Senate debates
Tuesday, 14 May 2013
Motions
National Apology for Forced Adoptions
12:33 pm
Christine Milne (Tasmania, Australian Greens) Share this | Link to this | Hansard source
I rise today to offer my profound and wholehearted support for this apology to everyone who experienced or was affected in any way by the practice of forced adoption in Australia. That includes, of course, the mothers and fathers, the families who were affected, the children and the siblings. It was a terrible period in Australian history when people who so badly wanted their child and wanted to keep their child were subjected to practices that led to them being forced to give up their children.
It is rare in parliamentary life that you can be part of an occasion which is not only dignified but profoundly important and a day that is shared by everyone across the whole political spectrum. I thought the day that we were all in the Great Hall with so many people gathered from around Australia to hear the apology being offered by the Prime Minister and on behalf of the parliament was an incredibly special occasion to be part of. I was reminded that in my own political career there have only been two other occasions when I could say the same thing. One was in Tasmania when the Tasmanian parliament gave an apology to the stolen generations, and there was the same at the federal parliament when Prime Minister Rudd was in power—and then there was this apology to people affected by forced adoption.
I am really disappointed that the day was marred by the politics of the hour, when this was such an occasion for so many people and meant so much to families and to people who had suffered for generations. I just want to say to everybody who came that, as hard as it might be to put aside the politics of the day, the parliament genuinely did come together to apologise and does stand together in apology, and we do stand together to say that not only do we offer this apology but we are all behind the measures that have been taken to assist people who have been affected and who, to this day, are struggling to come to terms with the impacts of what occurred then.
I also wanted to stand today and thank my colleague Senator Rachel Siewert for the incredible commitment she demonstrated in bringing this issue to the parliament, in pursuing it in the Senate on several occasions, in securing the inquiry and in the work that she and her fellow senators on the inquiry put into what was really comprehensive listening across Australia, as people came forward to tell their stories. I also congratulate the people who did have the courage to come forward and speak, because it was not an easy thing to do. It was incredibly brave for people to be able, sometimes for the first time in decades, to talk about the awful experience that they had not only had but had had to live with ever since.
As someone who was growing up in the late fifties and sixties in Australia, I am very, very well aware of the level of pressure that was put on young women who became pregnant, of the shame that was transferred to them and of the sense of their being made to feel as if they were in some way to be punished for the fact that they were pregnant and unmarried. They were made to feel as if it were in the best interests of the baby to be taken away when that baby was so wanted by their young mother. I grew up in that era of shame being transferred and of fear of retribution in the community. Young women went away, no questions asked, and when they came back they were told never to mention it again. People chose not to speak about it again. It was like a shameful episode in someone’s life. That has carried on through the generations in many families.

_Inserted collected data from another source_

import Literature.NumberTheory.LFunctions.FeketePolyaKernelCertificatesBlockWrappers
import HarnessLib

/-!
# No real zero for real primitive characters of conductor `22485 ≤ q ≤ 22582`: the Fekete–Pólya rows, in the kernel

Topic `Literature/NumberTheory/LFunctions`; namespace `Literature.NumberTheory.LFunctions`. THEOREMS only (no
definition, no named fact, no `sorry`; standard axioms): one PUBLIC theorem **`noRealZero{Odd,Even}_fp_<q>`** per
fundamental discriminant `D`, `|D| = q ∈ [22485, 22582]`, that admits a Fekete–Pólya witness (here: along an induced modulus `q·w` with `40 < w ≤ 100` or `q·w > 4·10⁵`, found by the extended scan of the rows the base scan `w ≤ 40, q·w ≤ 4·10⁵` had left to the companion lane) — for every primitive
quadratic `χ` mod `q` of the parity of `D` and every `σ ∈ (0, 1)`, `L(σ, χ) ≠ 0` (statement shape of the
`interval_cases` bullets of the `NoRealZero{Odd,Even}…` range files, so a range assembly cites them by name).
Cell `parity-realchar`, kernel floor of the wide column (TARGET §2 row 19), Fekete–Pólya lane (seat prover-2).

Method (engine v4): `FeketePolyaKernelCertificatesBlock{,Wrappers}.lean` — the iterated partial sums of order
`K` of the induced character `χ↑(q·w)` are non-negative over one period, decided in the kernel BLOCKWISE on packed
base-`2^b` digits (`blockCert b B K (q·w) (tabs… b ps q w)`: sign tables of the character from the
quadratic-residue bitsets of the prime factors of the conductor — the factor list is part of each certificate,
primality by `norm_num` — prefix sums by one big-integer multiplication per order and block, sign test by one
AND), hence `ℜL(σ, χ↑(q·w)) > 0` (Fekete–Pólya 1912 / MV §11.2.1 Exercise 7) and `L(σ, χ) ≠ 0` (positive Euler
factors, Exercise 8).  Witnesses `(w, K)` = the cheapest in the exact integer scan of this seat
(`HOME/parity-realchar-prover-2/fp-witnesses-*.tsv`; no kit); the digit width `b` is two bits above the size of
the running-sum bound recorded by the scan.  2 characters in this file (est. 56 kernel-s).
Only the rows of this range RESCUED by the extended scan appear in this file (the base-scan rows are in the
`NoRealZeroFeketePolyaX…` files; the rest stays with the truncation certificates of the companion lane).

## References

* H. L. Montgomery, R. C. Vaughan, *Multiplicative Number Theory I*, CUP 2007, §9.3 Thm 9.13, §11.2.1
  Exercises 7–8. [MontgomeryVaughan2007]
* M. Fekete, G. Pólya, *Über ein Problem von Laguerre*, Rend. Circ. Mat. Palermo 34 (1912) 89–120. [FeketePolya1912]
-/

namespace Literature.NumberTheory.LFunctions

open FeketePolyaKernel

set_option maxHeartbeats 400000 in
/-- `D = 22485`: the even character `(·/22485)` of conductor `22485` (`22485`: 3 · 5 · 1499) — Fekete–Pólya witness of order `8` along the induced modulus `22485·19 = 427215`, block certificate (digits of `125` bits, splitting depth `11`); est. `19.5` kernel-s. [cite: MontgomeryVaughan2007, §11.2.1 Exercises 7 (g), 8] -/
theorem noRealZeroEven_fp_22485 :
    ∀ χ : DirichletCharacter ℂ 22485, χ.IsQuadratic → χ.IsPrimitive → χ.Even →
      ∀ σ : ℝ, 0 < σ → σ < 1 → χ.LFunction σ ≠ 0 :=
  good_even_of_odd_blk [3, 5, 1499] (by norm_num) (by decide) (by decide) 19 8 125 11 (by decide) (by decide) (by decide)
    (Or.inr (by decide +kernel))

set_option maxHeartbeats 400000 in
/-- `D = -22507`: the odd character `(·/22507)` of conductor `22507` (`22507`: 71 · 317) — Fekete–Pólya witness of order `7` along the induced modulus `22507·42 = 945294`, block certificate (digits of `119` bits, splitting depth `12`); est. `36.7` kernel-s. [cite: MontgomeryVaughan2007, §11.2.1 Exercises 7 (g), 8] -/
theorem noRealZeroOdd_fp_22507 :
    ∀ χ : DirichletCharacter ℂ 22507, χ.IsQuadratic → χ.IsPrimitive → χ.Odd →
      ∀ σ : ℝ, 0 < σ → σ < 1 → χ.LFunction σ ≠ 0 :=
  good_odd_of_odd_blk [71, 317] (by norm_num) (by decide) (by decide) 42 7 119 12 (by decide) (by decide) (by decide)
    (Or.inr (by decide +kernel))

end Literature.NumberTheory.LFunctions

I think it is so good that at last this period has had a light shone upon it and that people have been given an opportunity to talk about just how it has impacted their lives. It is fantastic that they have been able to say to the children who they were forced to give away that they never wanted to give them away, that they loved them throughout, that they loved them from the day they were born and they loved them throughout their lives. That is such an important thing, because so many adoptees were told that their mothers had not wanted them, so these young people were growing up with this idea that they were given away. This is an opportunity for mothers to say, 'I always wanted you,' and that makes so much difference in the way that people will be able to at least try to come to terms with and deal with the experience.
I want to congratulate everyone concerned. As I said, it is not often in a parliamentary career that you can stand up and feel really proud of the efforts of your colleagues in addressing an issue that needed to be addressed, an issue that was a longstanding wound in the soul of the nation. It is particularly good as a female member of parliament to feel that, of those issues which have been long ignored, this one has now been brought forward and given the kind of consideration and serious thought and compassion that led to such a day as we had in the Great Hall, where we all felt that, at last, justice was being done and being seen to be done, with the opportunity to move forward for all of those people directly and indirectly affected. In fact, the whole community has been affected, because we have all been impacted by the fact that this practice went on around us in our community, and it has taken till now to name it for what it was and to change the practices and offer the support that is necessary for people who have been impacted.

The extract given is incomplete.